The Congressional Research Service says that the bill would bring total Iraq war spending to about $430 billion. In addition to $28.9 billion for other hurricane relief,, the bill includes $4 billion for levees and flood control projects in Louisiana. It includes $65.7 billion for war operations. Bush says that the bill is supposed to cover emergency spending, and that the Senate has filled it with “unecessary spending.”

Speaking today on WWL Radio, Louisiana Governor Kathleen Babineaux Blanco said that if she has to, she will use the courts to obtain the funding that Louisiana needs to rebuild.

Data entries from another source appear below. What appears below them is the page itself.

set_option maxHeartbeats 1000000 in
/-- **The κ-clause arithmetic** (pure real analysis, proved): from the one-body bias split
`E ≤ 2M(2κ√f + κc)`, the budget `M c ≤ K`, the dominance `M f ≤ C K/H + A K²/M + η M`, the amplitude clauses
`κ ≤ 1/4`, `16κ√A ≤ 1`, the window `32κ²C ≤ δH` and the slack `64κ²η ≤ δ²`, conclude `E − K ≤ δ M`.
Chain: `4κM√f ≤ 4κ(√(MCK/H) + √A·K + √η·M) ≤ (K/4 + 16κ²MC/H) + K/4 + δM/2` (AM–GM, amplitude, slack) and
`2Mκc ≤ 2κK ≤ K/2`, `16κ²MC/H ≤ δM/2`. -/
theorem pressure_arith {M K f c κ A C H η δ E : ℝ} (hM : 0 < M) (hK : 0 ≤ K) (hf : 0 ≤ f) (_hc : 0 ≤ c)
    (hκ : 0 < κ) (hκ4 : κ ≤ 1 / 4) (hA : 0 ≤ A) (hκA : 16 * κ * Real.sqrt A ≤ 1) (hC : 0 ≤ C) (hH : 0 < H)
    (hHC : 32 * κ ^ 2 * C ≤ δ * H) (hη : 0 ≤ η) (hηδ : 64 * κ ^ 2 * η ≤ δ ^ 2) (hδ : 0 < δ)
    (hbudget : M * c ≤ K) (hdom : M * f ≤ C * K / H + A * K ^ 2 / M + η * M)
    (hE : E ≤ 2 * M * (2 * κ * Real.sqrt f + κ * c)) :
    E - K ≤ δ * M := by
  have hM' : M ≠ 0 := hM.ne'
  have hH' : H ≠ 0 := hH.ne'
  -- the three nonnegative pieces under the square root: X = MCK/H, Y = AK², Z = ηM²
  have hX : 0 ≤ M * C * K / H := by positivity
  have hY : 0 ≤ A * K ^ 2 := by positivity
  have hZ : 0 ≤ η * M ^ 2 := by positivity
  -- `(M√f)² ≤ X + Y + Z`
  have hMf : M * (M * f) ≤ M * C * K / H + A * K ^ 2 + η * M ^ 2 := by
    have h1 : M * (C * K / H + A * K ^ 2 / M + η * M) = M * C * K / H + A * K ^ 2 + η * M ^ 2 := by
      field_simp
    calc M * (M * f) ≤ M * (C * K / H + A * K ^ 2 / M + η * M) :=
          mul_le_mul_of_nonneg_left hdom hM.le
      _ = M * C * K / H + A * K ^ 2 + η * M ^ 2 := h1
  have hsqf : M * Real.sqrt f ≤
      Real.sqrt (M * C * K / H) + Real.sqrt (A * K ^ 2) + Real.sqrt (η * M ^ 2) := by
    have hsum : 0 ≤ M * C * K / H + A * K ^ 2 + η * M ^ 2 := by positivity
    have h1 : M * Real.sqrt f ≤ Real.sqrt (M * C * K / H + A * K ^ 2 + η * M ^ 2) := by
      refine le_of_sq_le_sq_of_nonneg (by positivity) (Real.sqrt_nonneg _) ?_
      rw [Real.sq_sqrt hsum, mul_pow, Real.sq_sqrt hf]
      have h2 : M ^ 2 * f = M * (M * f) := by ring
      rw [h2]
      exact hMf
    exact h1.trans (sqrt_add_three_le hX hY hZ)
  -- piece `Y`: `4κ√Y = 4κ√A·K ≤ K/4`
  have hYs : Real.sqrt (A * K ^ 2) = Real.sqrt A * K := by
    rw [Real.sqrt_mul hA, Real.sqrt_sq hK]
  have hYb : 4 * κ * Real.sqrt (A * K ^ 2) ≤ K / 4 := by
    rw [hYs]
    have h3 : 4 * κ * (Real.sqrt A * K) = (16 * κ * Real.sqrt A) * K / 4 := by ring
    rw [h3]
    have h2 : (16 * κ * Real.sqrt A) * K ≤ 1 * K := mul_le_mul_of_nonneg_right hκA hK
    linarith
  -- piece `Z`: `4κ√Z = 4κ√η·M ≤ δM/2`
  have hZs : Real.sqrt (η * M ^ 2) = Real.sqrt η * M := by
    rw [Real.sqrt_mul hη, Real.sqrt_sq hM.le]
  have h8 : 8 * κ * Real.sqrt η ≤ δ := by
    refine le_of_sq_le_sq_of_nonneg (by positivity) hδ.le ?_
    rw [mul_pow, mul_pow, Real.sq_sqrt hη]
    nlinarith [hηδ]
  have hZb : 4 * κ * Real.sqrt (η * M ^ 2) ≤ δ * M / 2 := by
    rw [hZs]
    have h3 : 4 * κ * (Real.sqrt η * M) = (8 * κ * Real.sqrt η) * M / 2 := by ring
    rw [h3]
    have h2 : (8 * κ * Real.sqrt η) * M ≤ δ * M := mul_le_mul_of_nonneg_right h8 hM.le
    linarith
  -- piece `X`: AM–GM `4κ√X ≤ K/4 + 16κ²MC/H`
  have hXb : 4 * κ * Real.sqrt (M * C * K / H) ≤ K / 4 + 16 * κ ^ 2 * M * C / H := by
    have hq : 0 ≤ 16 * κ ^ 2 * M * C / H := by positivity
    refine le_of_sq_le_sq_of_nonneg (by positivity) (by positivity) ?_
    have hsq : (4 * κ * Real.sqrt (M * C * K / H)) ^ 2 = 4 * (K / 4) * (16 * κ ^ 2 * M * C / H) := by
      rw [mul_pow, Real.sq_sqrt hX]
      ring
    rw [hsq]
    nlinarith [sq_nonneg (K / 4 - 16 * κ ^ 2 * M * C / H)]
  -- the window: `16κ²MC/H ≤ δM/2`
  have hW : 16 * κ ^ 2 * M * C / H ≤ δ * M / 2 := by
    rw [div_le_iff₀ hH]
    have h2 : (32 * κ ^ 2 * C) * M ≤ (δ * H) * M := mul_le_mul_of_nonneg_right hHC hM.le
    linarith [h2]
  -- the entropy piece: `2Mκc ≤ 2κK ≤ K/2`
  have hcb : 2 * M * (κ * c) ≤ K / 2 := by
    have h2 : κ * (M * c) ≤ κ * K := mul_le_mul_of_nonneg_left hbudget hκ.le
    linarith [h2, hκ4, hK, mul_nonneg (sub_nonneg.2 hκ4) hK]
  -- assemble
  have hmain : 2 * M * (2 * κ * Real.sqrt f) ≤ K / 4 + 16 * κ ^ 2 * M * C / H + K / 4 + δ * M / 2 := by
    have h2 : 2 * M * (2 * κ * Real.sqrt f) = 4 * κ * (M * Real.sqrt f) := by ring
    rw [h2]
    have h3 : 4 * κ * (M * Real.sqrt f) ≤ 4 * κ * (Real.sqrt (M * C * K / H) + Real.sqrt (A * K ^ 2) +
        Real.sqrt (η * M ^ 2)) :=
      mul_le_mul_of_nonneg_left hsqf (by positivity)
    linarith [h3, hXb, hYb, hZb]
  have hE' : E ≤ 2 * M * (2 * κ * Real.sqrt f) + 2 * M * (κ * c) := by linarith [hE]
  linarith [hE', hmain, hcb, hW]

It is now an indisputable fact that the Army Corps of Engineers intentionally failed to provide appropriate protection for New Orleans when it constructed levees and floodwalls. No whistleblower came forward to tell the public what was going on, and as a result, we have the devastation that was caused during Hurricane Katrina. To make matters worse, the Orleans Parish Levee Board did a terrible job of inspecting the levees.

Meanwhile, in Louisiana, as in the rest of the nation, today was a National Day of Prayer, which da po’ blog thinks may not be enough for the people of Louisiana.

And now for some good news: Word came today from Washington that the Mississippi River Gulf Outlet is being deauthorized ASAP. There will be no more dredging, nad MRGO will probably be closed in the near future.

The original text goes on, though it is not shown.